The paper contributes two things. First, they extend P&R’s 2-EXPTIME algorithm for LTL synthesis to a similarly complex algorithm for CTL*. Second, they add the concept of “incomplete information”. During synthesis with incomplete information, input signals (propositions in the specification ψ) are split into two sets: I, “input” — the known or “readable” signals, and E, “environment” — the unknown or “unreadable” signals. They aim to generate a program that is correct in terms of ψ, even though the program sees signals only in I and not in E.
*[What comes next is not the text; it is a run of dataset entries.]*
import Summits.Parity.GeneralizedHardyLittlewood.Theses.ScaleTauberianCarving

/-!
# Route `ScaleTauberianCarving` — the `[assembly]` item (stmt-Parity-31403)

decomp-parity node G1.2.T «ScaleTauberianCarving» (lens-6 g6; critic CLEARED HOME/STATUS.md l.316, CRITIC-LEDGER
row 63; route born rev 0, commit 71d4b4a7eaf4): the assembly
`BoundedSiegelZeroQuality → UniformUpperGivenFixed → UniformLowerGivenFixed → LogWindowHL → ScaleRigidity →
UpperGlue → LowerGlue → GeneralizedHardyLittlewood` is literally the route's gate-written deciding theorem
`closes` (D-0027 §2.1), curried.  Hand by the cell's prover-class seat; no mathematics beyond the route file.
-/

namespace Summit.Parity.GeneralizedHardyLittlewood.Theses.ScaleTauberianCarving

/-- **The `[assembly]` item holds** (stmt-Parity-31403): the seven route items imply
`GeneralizedHardyLittlewood`, by the route's deciding theorem `closes`. -/
theorem assembly_proof : Assembly :=
  fun hQ hUU hUL hA hB hGU hGL => closes hQ hUU hUL hA hB hGU hGL

end Summit.Parity.GeneralizedHardyLittlewood.Theses.ScaleTauberianCarving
For example, ψ = G((m ∧ ¬b) ⇒ Xr) ∧ (¬m ∨ b) ⇒ X¬r), where m represents a message, r a response, and b whether or not a message is “bogus”. The system should respond only to nonbogus messages. Given m, b ∈ I and r ∈ O (“output”), the specification is realizable. But if b ∈ E, ψ is unrealizable.

Someone asked a very astute question during the talk: when is a specification with E ≠ ∅ realizable? Only when all propositions in E form a tautology. So why is E useful/meaningful at all? I came up with two cases: iterative checks to determine what signals are necessary; and the synthesis of systems of modules with some shared signals.

No matter how interesting the paper is, my presentation was terrible. Too formal, bad examples. It didn’t help that I was speaking English to a Hebrew-speaking audience, but even Orna mentioned that my examples were bad. The problems with my examples include:

  1. Hand-drawn on the board. This meant that I spoke into the board half the time.
  2. Minimal. I drew the smallest trees possible, sticking to the binary domain and the self-product of the binary domain. This of course ties into problem number 1.
  3. Unmotivated. The tree examples all came before any mention of the need for them. The paper presents the tree preliminaries first, but perhaps a “woven” presentation would be better.
  4. Too formal. After about five minutes of explaining hide, someone said “Wait, so it’s just a projection?” I was stuck in the notation, not giving a clear picture.

We’ll see if I can improve, perhaps giving the talk again back at Brown. Then again, the audience at Brown is much less versed in verification in general — increasing the need for good, clear examples. I’ll certainly drop the emptiness check material in the slides (slides 32 to 39), as I ended up skipping it here in Israel.

My mediocre presentation skills aside, the paper is both very good and very frustrating. It presents difficult material clearly, making the technique completely understandable. But every step of the work — automata generation, processing, emptiness checks — is theoretical. So far as I can tell, there isn’t a single implementation for a single step of their algorithm — after nearly a decade. I couldn’t even find a tool to translate from CTL* to μ-calculus! Without the CTL construction in section 4.4, it would have been much harder to present a nontrivial example.

But new in the synthesis world is a 2006 paper by Kupferman, Vardi, and Nir Peterman, Safraless Compositional Synthesis. It proposes an EXPTIME algorithm for LTL synthesis (as opposed to P&R’s 2-EXPTIME algorithm); even better, the algorithm is incremental with regard to conjunction! Best still, they claim that it’s amenable to symbolic implementation, since it doesn’t use Safra’s determinization technique (from the 1988 paper On the Complexity of ω-Automata). I still need to give the 2006 paper a full reading; real implementability would be very exciting. After I finish it and a few others, I’ll write up and post a bibliographic review.